Activity >>
Copy each line of the data below in which the word "stub" can be found.
(Records to process)
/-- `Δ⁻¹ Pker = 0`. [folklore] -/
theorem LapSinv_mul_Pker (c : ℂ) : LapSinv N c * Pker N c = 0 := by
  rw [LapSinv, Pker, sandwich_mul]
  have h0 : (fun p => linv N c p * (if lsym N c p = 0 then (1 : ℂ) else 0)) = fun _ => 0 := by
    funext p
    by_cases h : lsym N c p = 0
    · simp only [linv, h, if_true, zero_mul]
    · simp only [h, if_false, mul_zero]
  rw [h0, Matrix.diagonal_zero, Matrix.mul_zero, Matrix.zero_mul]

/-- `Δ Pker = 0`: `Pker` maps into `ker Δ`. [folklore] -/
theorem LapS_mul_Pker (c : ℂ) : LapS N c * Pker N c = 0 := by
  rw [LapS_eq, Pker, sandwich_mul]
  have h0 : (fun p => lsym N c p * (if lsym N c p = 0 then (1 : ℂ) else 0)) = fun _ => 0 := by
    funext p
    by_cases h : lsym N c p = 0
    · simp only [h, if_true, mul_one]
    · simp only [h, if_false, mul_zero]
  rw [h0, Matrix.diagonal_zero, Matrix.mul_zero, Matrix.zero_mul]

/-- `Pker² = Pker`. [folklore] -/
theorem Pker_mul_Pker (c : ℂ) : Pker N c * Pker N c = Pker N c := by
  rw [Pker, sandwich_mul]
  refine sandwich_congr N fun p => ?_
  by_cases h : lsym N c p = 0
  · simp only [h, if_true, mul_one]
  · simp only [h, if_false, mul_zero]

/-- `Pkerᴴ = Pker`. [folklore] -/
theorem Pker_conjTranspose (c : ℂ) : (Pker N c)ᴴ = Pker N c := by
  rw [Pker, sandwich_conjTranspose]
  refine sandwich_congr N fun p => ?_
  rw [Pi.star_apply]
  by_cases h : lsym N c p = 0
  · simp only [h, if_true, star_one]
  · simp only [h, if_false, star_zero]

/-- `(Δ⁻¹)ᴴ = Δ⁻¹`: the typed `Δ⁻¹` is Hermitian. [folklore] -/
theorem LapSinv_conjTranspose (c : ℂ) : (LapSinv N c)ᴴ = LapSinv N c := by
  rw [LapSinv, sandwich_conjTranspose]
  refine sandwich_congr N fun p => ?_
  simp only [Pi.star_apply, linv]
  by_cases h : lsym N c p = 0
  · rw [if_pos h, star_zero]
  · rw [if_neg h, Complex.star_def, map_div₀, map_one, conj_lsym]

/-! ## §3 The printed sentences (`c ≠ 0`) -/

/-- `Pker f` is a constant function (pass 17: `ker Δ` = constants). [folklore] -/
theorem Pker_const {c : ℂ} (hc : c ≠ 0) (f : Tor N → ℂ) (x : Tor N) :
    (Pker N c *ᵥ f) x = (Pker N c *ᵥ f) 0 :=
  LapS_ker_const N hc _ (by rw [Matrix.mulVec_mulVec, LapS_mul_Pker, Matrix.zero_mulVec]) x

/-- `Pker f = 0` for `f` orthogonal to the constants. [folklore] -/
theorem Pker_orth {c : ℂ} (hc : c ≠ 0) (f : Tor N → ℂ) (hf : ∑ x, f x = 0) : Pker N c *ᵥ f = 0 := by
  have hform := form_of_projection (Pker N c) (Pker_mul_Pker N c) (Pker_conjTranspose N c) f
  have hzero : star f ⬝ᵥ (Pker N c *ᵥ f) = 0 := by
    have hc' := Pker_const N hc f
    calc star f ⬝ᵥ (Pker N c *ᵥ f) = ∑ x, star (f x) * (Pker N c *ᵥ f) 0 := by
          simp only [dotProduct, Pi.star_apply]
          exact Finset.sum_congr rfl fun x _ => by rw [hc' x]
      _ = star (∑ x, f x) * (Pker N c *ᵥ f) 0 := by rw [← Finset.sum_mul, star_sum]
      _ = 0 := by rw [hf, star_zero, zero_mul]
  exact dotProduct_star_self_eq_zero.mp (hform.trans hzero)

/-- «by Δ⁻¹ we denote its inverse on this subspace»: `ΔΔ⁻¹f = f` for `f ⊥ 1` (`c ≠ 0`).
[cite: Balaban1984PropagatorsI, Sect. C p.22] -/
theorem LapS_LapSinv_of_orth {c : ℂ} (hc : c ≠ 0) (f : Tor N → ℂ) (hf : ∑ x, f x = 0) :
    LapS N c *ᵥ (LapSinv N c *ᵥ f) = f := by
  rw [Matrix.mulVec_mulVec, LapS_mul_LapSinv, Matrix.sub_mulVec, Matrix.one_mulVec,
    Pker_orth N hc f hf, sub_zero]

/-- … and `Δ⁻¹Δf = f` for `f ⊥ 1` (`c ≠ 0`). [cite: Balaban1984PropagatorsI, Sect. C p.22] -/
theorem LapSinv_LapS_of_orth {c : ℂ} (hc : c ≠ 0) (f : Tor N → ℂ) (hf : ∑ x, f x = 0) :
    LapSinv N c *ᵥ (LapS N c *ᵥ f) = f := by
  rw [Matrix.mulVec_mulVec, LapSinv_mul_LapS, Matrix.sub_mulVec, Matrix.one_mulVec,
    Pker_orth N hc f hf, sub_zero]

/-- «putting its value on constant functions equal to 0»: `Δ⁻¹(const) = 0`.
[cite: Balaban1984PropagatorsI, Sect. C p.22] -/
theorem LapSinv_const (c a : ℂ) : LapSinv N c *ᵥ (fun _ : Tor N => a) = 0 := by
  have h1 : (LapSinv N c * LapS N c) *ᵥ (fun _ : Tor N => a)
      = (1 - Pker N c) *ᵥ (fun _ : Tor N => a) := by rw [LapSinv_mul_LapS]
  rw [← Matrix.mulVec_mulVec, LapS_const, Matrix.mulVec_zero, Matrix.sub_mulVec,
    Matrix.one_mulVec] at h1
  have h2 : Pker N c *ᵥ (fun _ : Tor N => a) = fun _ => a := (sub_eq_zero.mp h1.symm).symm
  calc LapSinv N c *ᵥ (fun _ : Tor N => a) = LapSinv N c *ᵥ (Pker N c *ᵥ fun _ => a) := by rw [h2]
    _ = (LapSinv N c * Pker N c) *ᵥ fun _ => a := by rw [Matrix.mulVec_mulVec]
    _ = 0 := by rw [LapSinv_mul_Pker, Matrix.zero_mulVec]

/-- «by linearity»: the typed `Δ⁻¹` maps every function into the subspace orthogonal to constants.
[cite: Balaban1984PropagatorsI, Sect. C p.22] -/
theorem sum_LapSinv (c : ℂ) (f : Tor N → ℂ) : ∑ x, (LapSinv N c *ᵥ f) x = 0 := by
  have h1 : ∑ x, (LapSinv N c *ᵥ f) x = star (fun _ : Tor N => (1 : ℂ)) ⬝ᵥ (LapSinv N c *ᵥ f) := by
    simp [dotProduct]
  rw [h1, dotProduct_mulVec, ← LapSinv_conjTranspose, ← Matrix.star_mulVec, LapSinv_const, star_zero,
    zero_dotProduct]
(End Records to process)
(Records to process)
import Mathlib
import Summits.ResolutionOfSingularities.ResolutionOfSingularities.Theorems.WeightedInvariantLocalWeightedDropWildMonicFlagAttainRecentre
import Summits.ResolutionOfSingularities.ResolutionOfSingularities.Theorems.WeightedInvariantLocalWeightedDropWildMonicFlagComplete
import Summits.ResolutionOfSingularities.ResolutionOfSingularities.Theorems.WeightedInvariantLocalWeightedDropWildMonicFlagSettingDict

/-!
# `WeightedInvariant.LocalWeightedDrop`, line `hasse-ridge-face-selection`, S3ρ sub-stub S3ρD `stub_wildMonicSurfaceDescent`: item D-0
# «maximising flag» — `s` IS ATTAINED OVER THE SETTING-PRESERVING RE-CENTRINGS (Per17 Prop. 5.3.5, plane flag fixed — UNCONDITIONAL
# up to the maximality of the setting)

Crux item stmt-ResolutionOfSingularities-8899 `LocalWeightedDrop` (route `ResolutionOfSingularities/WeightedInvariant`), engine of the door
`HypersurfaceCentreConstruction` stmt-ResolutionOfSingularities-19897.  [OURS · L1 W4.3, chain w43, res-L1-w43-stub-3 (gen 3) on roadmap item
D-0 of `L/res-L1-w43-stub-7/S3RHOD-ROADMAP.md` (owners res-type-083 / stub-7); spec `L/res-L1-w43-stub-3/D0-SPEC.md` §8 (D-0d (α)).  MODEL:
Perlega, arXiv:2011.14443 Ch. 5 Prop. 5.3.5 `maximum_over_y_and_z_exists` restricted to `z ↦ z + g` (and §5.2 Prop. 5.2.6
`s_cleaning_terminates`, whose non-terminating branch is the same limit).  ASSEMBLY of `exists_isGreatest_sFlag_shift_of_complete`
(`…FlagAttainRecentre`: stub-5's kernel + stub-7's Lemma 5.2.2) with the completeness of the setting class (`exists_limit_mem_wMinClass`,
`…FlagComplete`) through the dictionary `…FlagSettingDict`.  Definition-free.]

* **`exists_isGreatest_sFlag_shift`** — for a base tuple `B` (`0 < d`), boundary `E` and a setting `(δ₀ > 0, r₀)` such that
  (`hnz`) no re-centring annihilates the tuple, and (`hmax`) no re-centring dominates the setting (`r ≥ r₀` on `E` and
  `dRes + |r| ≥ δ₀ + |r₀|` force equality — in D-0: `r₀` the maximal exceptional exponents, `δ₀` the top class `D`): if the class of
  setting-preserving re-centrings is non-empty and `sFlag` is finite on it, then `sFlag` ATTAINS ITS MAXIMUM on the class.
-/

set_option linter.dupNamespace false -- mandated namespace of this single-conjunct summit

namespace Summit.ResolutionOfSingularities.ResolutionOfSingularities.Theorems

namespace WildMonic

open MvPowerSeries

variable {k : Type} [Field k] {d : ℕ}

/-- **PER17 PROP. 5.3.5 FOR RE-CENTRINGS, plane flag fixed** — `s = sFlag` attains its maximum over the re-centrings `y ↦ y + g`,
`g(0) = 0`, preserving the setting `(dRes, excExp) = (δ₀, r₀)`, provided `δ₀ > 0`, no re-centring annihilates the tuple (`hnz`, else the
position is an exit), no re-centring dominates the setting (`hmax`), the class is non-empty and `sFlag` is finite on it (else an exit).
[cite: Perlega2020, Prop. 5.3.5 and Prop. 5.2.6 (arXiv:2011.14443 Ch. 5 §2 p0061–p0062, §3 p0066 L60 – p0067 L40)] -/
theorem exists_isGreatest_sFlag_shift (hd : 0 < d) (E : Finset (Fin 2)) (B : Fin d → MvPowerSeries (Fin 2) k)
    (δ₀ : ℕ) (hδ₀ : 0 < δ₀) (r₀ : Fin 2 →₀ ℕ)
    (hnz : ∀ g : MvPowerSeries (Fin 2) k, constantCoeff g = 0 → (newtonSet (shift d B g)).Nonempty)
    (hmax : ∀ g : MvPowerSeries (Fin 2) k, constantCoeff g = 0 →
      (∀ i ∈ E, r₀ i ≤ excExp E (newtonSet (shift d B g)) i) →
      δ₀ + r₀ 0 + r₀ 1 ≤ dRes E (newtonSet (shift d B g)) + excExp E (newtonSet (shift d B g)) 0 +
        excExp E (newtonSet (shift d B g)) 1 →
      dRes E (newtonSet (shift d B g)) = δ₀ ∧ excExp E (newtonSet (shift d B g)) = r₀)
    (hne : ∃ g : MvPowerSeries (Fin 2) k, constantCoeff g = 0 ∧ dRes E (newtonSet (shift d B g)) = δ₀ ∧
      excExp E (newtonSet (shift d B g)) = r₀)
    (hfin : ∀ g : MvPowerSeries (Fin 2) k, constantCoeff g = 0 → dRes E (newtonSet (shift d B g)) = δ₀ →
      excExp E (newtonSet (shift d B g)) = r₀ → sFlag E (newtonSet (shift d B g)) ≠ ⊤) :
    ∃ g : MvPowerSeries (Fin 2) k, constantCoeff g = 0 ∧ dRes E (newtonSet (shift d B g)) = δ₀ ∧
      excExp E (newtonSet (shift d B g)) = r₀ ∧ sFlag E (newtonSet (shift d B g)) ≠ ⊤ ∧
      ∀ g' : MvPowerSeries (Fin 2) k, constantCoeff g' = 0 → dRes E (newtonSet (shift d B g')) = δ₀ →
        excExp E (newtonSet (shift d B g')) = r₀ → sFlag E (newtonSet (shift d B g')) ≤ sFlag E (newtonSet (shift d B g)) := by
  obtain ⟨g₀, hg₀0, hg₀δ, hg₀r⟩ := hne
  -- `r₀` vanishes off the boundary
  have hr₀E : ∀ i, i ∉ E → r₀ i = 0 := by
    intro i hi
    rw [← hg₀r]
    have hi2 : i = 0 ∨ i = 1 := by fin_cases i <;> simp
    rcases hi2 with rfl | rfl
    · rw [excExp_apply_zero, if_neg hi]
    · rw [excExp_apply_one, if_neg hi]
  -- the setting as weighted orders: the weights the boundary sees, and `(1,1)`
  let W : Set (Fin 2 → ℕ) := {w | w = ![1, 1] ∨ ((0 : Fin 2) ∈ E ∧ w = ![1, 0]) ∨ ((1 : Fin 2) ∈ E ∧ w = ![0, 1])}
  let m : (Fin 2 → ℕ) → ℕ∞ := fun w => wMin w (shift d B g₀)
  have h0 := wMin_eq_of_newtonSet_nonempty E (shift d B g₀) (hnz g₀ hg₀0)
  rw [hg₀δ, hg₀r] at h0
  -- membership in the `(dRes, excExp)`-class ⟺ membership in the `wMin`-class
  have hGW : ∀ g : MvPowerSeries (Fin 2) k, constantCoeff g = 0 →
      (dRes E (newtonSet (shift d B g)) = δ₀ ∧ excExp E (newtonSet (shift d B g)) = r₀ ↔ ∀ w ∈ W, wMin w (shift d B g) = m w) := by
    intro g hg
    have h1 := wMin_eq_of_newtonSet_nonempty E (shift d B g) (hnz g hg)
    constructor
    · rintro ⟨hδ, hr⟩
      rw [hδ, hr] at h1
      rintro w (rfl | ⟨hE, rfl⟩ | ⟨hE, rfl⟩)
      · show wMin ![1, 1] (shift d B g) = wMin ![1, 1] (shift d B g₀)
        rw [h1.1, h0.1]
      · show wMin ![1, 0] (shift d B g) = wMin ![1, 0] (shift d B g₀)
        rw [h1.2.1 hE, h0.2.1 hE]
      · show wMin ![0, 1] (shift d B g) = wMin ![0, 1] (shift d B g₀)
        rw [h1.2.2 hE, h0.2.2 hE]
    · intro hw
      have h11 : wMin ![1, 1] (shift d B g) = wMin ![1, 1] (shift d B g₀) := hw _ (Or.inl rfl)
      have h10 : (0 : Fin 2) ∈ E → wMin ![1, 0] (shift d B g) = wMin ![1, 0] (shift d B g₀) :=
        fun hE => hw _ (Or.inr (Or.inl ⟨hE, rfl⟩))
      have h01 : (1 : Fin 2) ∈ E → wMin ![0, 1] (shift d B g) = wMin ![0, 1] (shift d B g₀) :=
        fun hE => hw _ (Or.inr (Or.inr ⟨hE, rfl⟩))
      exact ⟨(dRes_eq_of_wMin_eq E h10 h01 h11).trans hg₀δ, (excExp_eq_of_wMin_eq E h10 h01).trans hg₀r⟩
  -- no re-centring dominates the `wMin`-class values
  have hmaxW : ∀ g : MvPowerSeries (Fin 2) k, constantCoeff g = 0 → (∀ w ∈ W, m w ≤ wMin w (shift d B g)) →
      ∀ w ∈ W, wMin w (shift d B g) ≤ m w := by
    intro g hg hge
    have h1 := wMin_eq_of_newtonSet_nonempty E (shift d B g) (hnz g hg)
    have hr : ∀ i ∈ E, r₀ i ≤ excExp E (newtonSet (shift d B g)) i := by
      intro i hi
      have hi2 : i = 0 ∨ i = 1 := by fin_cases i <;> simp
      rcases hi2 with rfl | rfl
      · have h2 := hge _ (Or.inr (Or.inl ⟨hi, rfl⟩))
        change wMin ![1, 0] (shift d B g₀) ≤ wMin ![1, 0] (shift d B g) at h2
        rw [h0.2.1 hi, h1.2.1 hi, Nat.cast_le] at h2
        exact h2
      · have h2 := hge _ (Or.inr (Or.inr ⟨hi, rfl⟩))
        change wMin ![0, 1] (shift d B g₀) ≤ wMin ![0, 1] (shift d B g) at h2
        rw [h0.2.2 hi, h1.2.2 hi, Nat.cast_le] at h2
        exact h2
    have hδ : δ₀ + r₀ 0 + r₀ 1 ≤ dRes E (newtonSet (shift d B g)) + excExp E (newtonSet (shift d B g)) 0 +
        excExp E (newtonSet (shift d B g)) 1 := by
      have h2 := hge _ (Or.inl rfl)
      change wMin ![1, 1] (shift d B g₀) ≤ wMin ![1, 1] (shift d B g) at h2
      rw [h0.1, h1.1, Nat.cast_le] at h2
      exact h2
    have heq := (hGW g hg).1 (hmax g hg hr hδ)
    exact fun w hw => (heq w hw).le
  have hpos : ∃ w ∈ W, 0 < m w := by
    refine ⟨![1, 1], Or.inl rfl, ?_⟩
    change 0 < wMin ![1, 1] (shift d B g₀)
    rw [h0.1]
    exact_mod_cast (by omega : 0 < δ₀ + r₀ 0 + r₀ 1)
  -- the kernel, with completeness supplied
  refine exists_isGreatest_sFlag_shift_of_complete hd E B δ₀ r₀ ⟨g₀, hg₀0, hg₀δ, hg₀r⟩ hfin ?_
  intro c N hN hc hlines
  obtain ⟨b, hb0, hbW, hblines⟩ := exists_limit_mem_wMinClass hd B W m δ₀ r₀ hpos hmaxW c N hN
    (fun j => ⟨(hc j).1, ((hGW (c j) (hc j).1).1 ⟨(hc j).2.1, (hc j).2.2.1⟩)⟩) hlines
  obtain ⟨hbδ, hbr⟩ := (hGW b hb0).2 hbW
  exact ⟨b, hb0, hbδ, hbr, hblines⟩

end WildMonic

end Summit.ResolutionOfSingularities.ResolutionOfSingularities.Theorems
(End Records to process)
Solution >>
# `WeightedInvariant.LocalWeightedDrop`, line `hasse-ridge-face-selection`, S3ρ sub-stub S3ρD `stub_wildMonicSurfaceDescent`: item D-0
`HypersurfaceCentreConstruction` stmt-ResolutionOfSingularities-19897.  [OURS · L1 W4.3, chain w43, res-L1-w43-stub-3 (gen 3) on roadmap item
D-0 of `L/res-L1-w43-stub-7/S3RHOD-ROADMAP.md` (owners res-type-083 / stub-7); spec `L/res-L1-w43-stub-3/D0-SPEC.md` §8 (D-0d (α)).  MODEL:
(`…FlagAttainRecentre`: stub-5's kernel + stub-7's Lemma 5.2.2) with the completeness of the setting class (`exists_limit_mem_wMinClass`,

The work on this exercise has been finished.